§ Work instruction: Your answer should be an exact copy of the lines from the start of the entries to the line containing "crux K3 ENGINE", both included.

§ Extracted data:

import Mathlib
import HarnessLib
import Summits.HubbardSuperconductivity.HubbardSuperconductivity.Theorems.KLProgrammeKLRegimeEngineFrameLevelCount
import Summits.HubbardSuperconductivity.HubbardSuperconductivity.Theorems.KLProgrammeKLRegimeSplitDefs
import Literature.MathematicalPhysics.QuantumLattice.HubbardCTScaleZeroDetBound
import Literature.MathematicalPhysics.QuantumLattice.InfraredCutoffGramConstant

/-!
# Route `KLProgramme` — crux K3 ENGINE (19662 / gen-3 `KLRegimeEngineV11`), stub `stub_engine_scale0`: the scale-`0` covariance of the
# carrier is determinant-bounded with an ABSOLUTE constant for every admissible frame — uniformly in `β ≥ 128`, `L ≥ max(2^{15}, β)`, `M`
# (cell gate-hubbard-kl, seat hubbard-kl-k3c2-p1; technique «scale-0 Gram step», the `κ² ≍ (1/π) log M` obstruction retired)

Composition of the landed chain: `FrameOK` ⇒ frame-band level count (`card_filter_nambuXiCT_lt_le_of_frameOK`, absolute `c₁ = 2200`,
`c₂ = 200000`) ⇒ infrared Gram constant `κ_IR² ≤ 7c₁e₀ + (e₀ + 8)c₂ ≤ 1606732` (`sum_one_sub_hubbardCutoffWeightCT_div_sqrt_le`, needs
`π/β ≤ e₀` and `β ≤ L`) ⇒ `IsDetBoundedR q (Sᵀ C^K_{>e₀} S) √(2(7 + κ_IR²))` on the `4M` time grid (`isDetBoundedR_gridSub_hubbardCovAboveCT`,
de Siqueira Pedra–Salmhofer's determinant bound; every `M`).  This is the covariance hypothesis of the single determinant-bounded Gaussian step
(`GrassmannEffectiveActionBoundDB.sum_norm_kernel_effAction_le_of_gramBounded` via `IsDetBoundedR.isGramBoundedR`) for
`klEffectiveAction … 0 = effAction C^K_{>e₀} (V + 𝒩_K)`.  Plus the `IsGramBoundedR` form (`isGramBoundedR_scaleZero_of_frameOK`, via the charge lemma
`gridSub_hubbardCovAboveCT_apply_of_charge_eq` and `IsDetBoundedR.isGramBoundedR`) — the literal hypothesis of the step theorem.
-/

noncomputable section

namespace Summit.HubbardSuperconductivity.HubbardSuperconductivity.Theorems.EngineV8

set_option linter.dupNamespace false

open Real Finset Literature.MathematicalPhysics.QuantumLattice Literature.Probability.LatticeModels
open Summit.HubbardSuperconductivity.HubbardSuperconductivity.Theorems.KLRegimeSplit

/-- **The scale-`0` covariance of the KL carrier is determinant-bounded with an absolute constant.**  For every admissible frame
(`FrameOK R U N μ K`), `klBetaMin ≤ β ≤ L`, `2^{15} ≤ L` and every Matsubara cutoff `M ≥ 1`:
`IsDetBoundedR q ((hubbardGridSub L M β (4M))ᵀ · hubbardCovAboveCT L M β μ 0 K e₀ · hubbardGridSub L M β (4M)) √(2·(7 + 1606732))`
(charge-`0` legs as rows) — no `log M`, no `log β`. -/
theorem isDetBoundedR_scaleZero_of_frameOK {R : RenConsts} {U : ℝ} {N : ℕ} {μ : ℝ} {K : TrigPolyC4v} (hK : FrameOK R U N μ K)
    {β : ℝ} (hβ : klBetaMin ≤ β) {L M : ℕ} [NeZero L] [NeZero M] (hL : (2 : ℝ) ^ 15 ≤ L) (hβL : β ≤ L) :
    IsDetBoundedR (fun X : GridLeg (GridPoint L (2 * (2 * M))) => decide (X.2 = 0))
      ((hubbardGridSub L M β (2 * (2 * M))).transpose * hubbardCovAboveCT L M β μ 0 K klE0 * hubbardGridSub L M β (2 * (2 * M)))
      (Real.sqrt (2 * (7 + 1606732))) := by
  have hβpos : 0 < β := lt_of_lt_of_le (by norm_num [klBetaMin]) hβ
  have hLpos : (0 : ℝ) < L := by exact_mod_cast Nat.pos_of_ne_zero (NeZero.ne L)
  have he₀ : (0 : ℝ) < klE0 := by norm_num [klE0]
  have hπβ : Real.pi / β ≤ klE0 := by
    rw [div_le_iff₀ hβpos, klE0]
    have h128 : (128 : ℝ) ≤ β := by simpa [klBetaMin] using hβ
    nlinarith [Real.pi_lt_four]
  -- the DOS count of the frame band
  have hcount : ∀ η : ℝ, 0 < η → η ≤ klE0 →
      (((univ.filter fun k : TorusSite 2 L => |nambuXiCT L μ K k| < η).card : ℕ) : ℝ) ≤ 2200 * η * (L : ℝ) ^ 2 + 200000 * L := by
    intro η hη hηe
    exact card_filter_nambuXiCT_lt_le_of_frameOK hK L hL hη.le (by simpa [klE0] using hηe)
  -- the infrared Gram constant
  have hsum := sum_one_sub_hubbardCutoffWeightCT_div_sqrt_le (M := M) hβpos μ K he₀ hπβ hβL (by norm_num : (0 : ℝ) ≤ 2200)
    (by norm_num : (0 : ℝ) ≤ 200000) hcount
  have hκ : 1 / (β * (L : ℝ) ^ 2) * ∑ k : FreqMomentum L M,
      (1 - hubbardCutoffWeightCT L M β μ K klE0 k) / Real.sqrt (matsubaraFreq β M k.1 ^ 2 + nambuXiCT L μ K k.2 ^ 2) ≤
        (Real.sqrt 1606732) ^ 2 := by
    rw [Real.sq_sqrt (by norm_num)]
    have hβL2 : 0 < β * (L : ℝ) ^ 2 := by positivity
    rw [one_div, inv_mul_le_iff₀ hβL2]
    refine hsum.trans ?_
    rw [klE0]
    nlinarith
  have h := isDetBoundedR_gridSub_hubbardCovAboveCT (L := L) (M := M) hβpos μ K klE0 hκ
  rwa [Real.sq_sqrt (by norm_num)] at h

/-- The pulled-back scale-`0` covariance is CHARGED for the charge map `q X = [X.2 = 0]`: legs of equal charge do not pair (the seed is `0`,
so the covariance is normal). -/
theorem gridSub_hubbardCovAboveCT_apply_of_charge_eq (β μ : ℝ) (K : TrigPolyC4v) (Λ : ℝ) {L M : ℕ} [NeZero L] (N : ℕ)
    {X Y : GridLeg (GridPoint L N)}
    (h : (fun Z : GridLeg (GridPoint L N) => decide (Z.2 = 0)) X = (fun Z : GridLeg (GridPoint L N) => decide (Z.2 = 0)) Y) :
    ((hubbardGridSub L M β N).transpose * hubbardCovAboveCT L M β μ 0 K Λ * hubbardGridSub L M β N) X Y = 0 := by
  have hXY : X.2 = Y.2 := by
    have h' : decide (X.2 = 0) = decide (Y.2 = 0) := h
    rcases Fin.eq_zero_or_eq_succ X.2 with hx | ⟨i, hx⟩ <;> rcases Fin.eq_zero_or_eq_succ Y.2 with hy | ⟨j, hy⟩
    · rw [hx, hy]
    · exfalso; rw [hx, hy] at h'; simp [Fin.succ_ne_zero] at h'
    · exfalso; rw [hx, hy] at h'; simp [Fin.succ_ne_zero] at h'
    · rw [hx, hy, Fin.eq_zero i, Fin.eq_zero j]
  rw [hubbardCovAboveCT_zero_seed, hubbardGridSub]
  exact gridSub_pullback_normalCovariance_apply_of_charge_eq β _ _ _ hXY

/-- **The scale-`0` covariance of the KL carrier is replica-Gram-bounded with an absolute constant** — the literal covariance hypothesis of
the single-scale step `GrassmannEffectiveActionBoundDB.sum_norm_kernel_effAction_le_of_gramBounded` for `effAction C^K_{>e₀} (V + 𝒩_K)` on the
`4M` grid: for every admissible frame, `klBetaMin ≤ β ≤ L`, `2^{15} ≤ L`, every `M ≥ 1`,
`IsGramBoundedR ((hubbardGridSub L M β (4M))ᵀ · hubbardCovAboveCT L M β μ 0 K e₀ · hubbardGridSub L M β (4M)) √(2·(7 + 1606732))`. -/
theorem isGramBoundedR_scaleZero_of_frameOK {R : RenConsts} {U : ℝ} {N : ℕ} {μ : ℝ} {K : TrigPolyC4v} (hK : FrameOK R U N μ K)
    {β : ℝ} (hβ : klBetaMin ≤ β) {L M : ℕ} [NeZero L] [NeZero M] (hL : (2 : ℝ) ^ 15 ≤ L) (hβL : β ≤ L) :
    IsGramBoundedR
      ((hubbardGridSub L M β (2 * (2 * M))).transpose * hubbardCovAboveCT L M β μ 0 K klE0 * hubbardGridSub L M β (2 * (2 * M)))
      (Real.sqrt (2 * (7 + 1606732))) :=
  (isDetBoundedR_scaleZero_of_frameOK hK hβ hL hβL).isGramBoundedR
    (fun _ _ h => gridSub_hubbardCovAboveCT_apply_of_charge_eq β μ K klE0 (2 * (2 * M)) h) (Real.sqrt_nonneg _)

end Summit.HubbardSuperconductivity.HubbardSuperconductivity.Theorems.EngineV8

end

§ Output for this task:
import Mathlib
import HarnessLib
import Summits.HubbardSuperconductivity.HubbardSuperconductivity.Theorems.KLProgrammeKLRegimeEngineFrameLevelCount
import Summits.HubbardSuperconductivity.HubbardSuperconductivity.Theorems.KLProgrammeKLRegimeSplitDefs
import Literature.MathematicalPhysics.QuantumLattice.HubbardCTScaleZeroDetBound
import Literature.MathematicalPhysics.QuantumLattice.InfraredCutoffGramConstant

/-!
# Route `KLProgramme` — crux K3 ENGINE (19662 / gen-3 `KLRegimeEngineV11`), stub `stub_engine_scale0`: the scale-`0` covariance of the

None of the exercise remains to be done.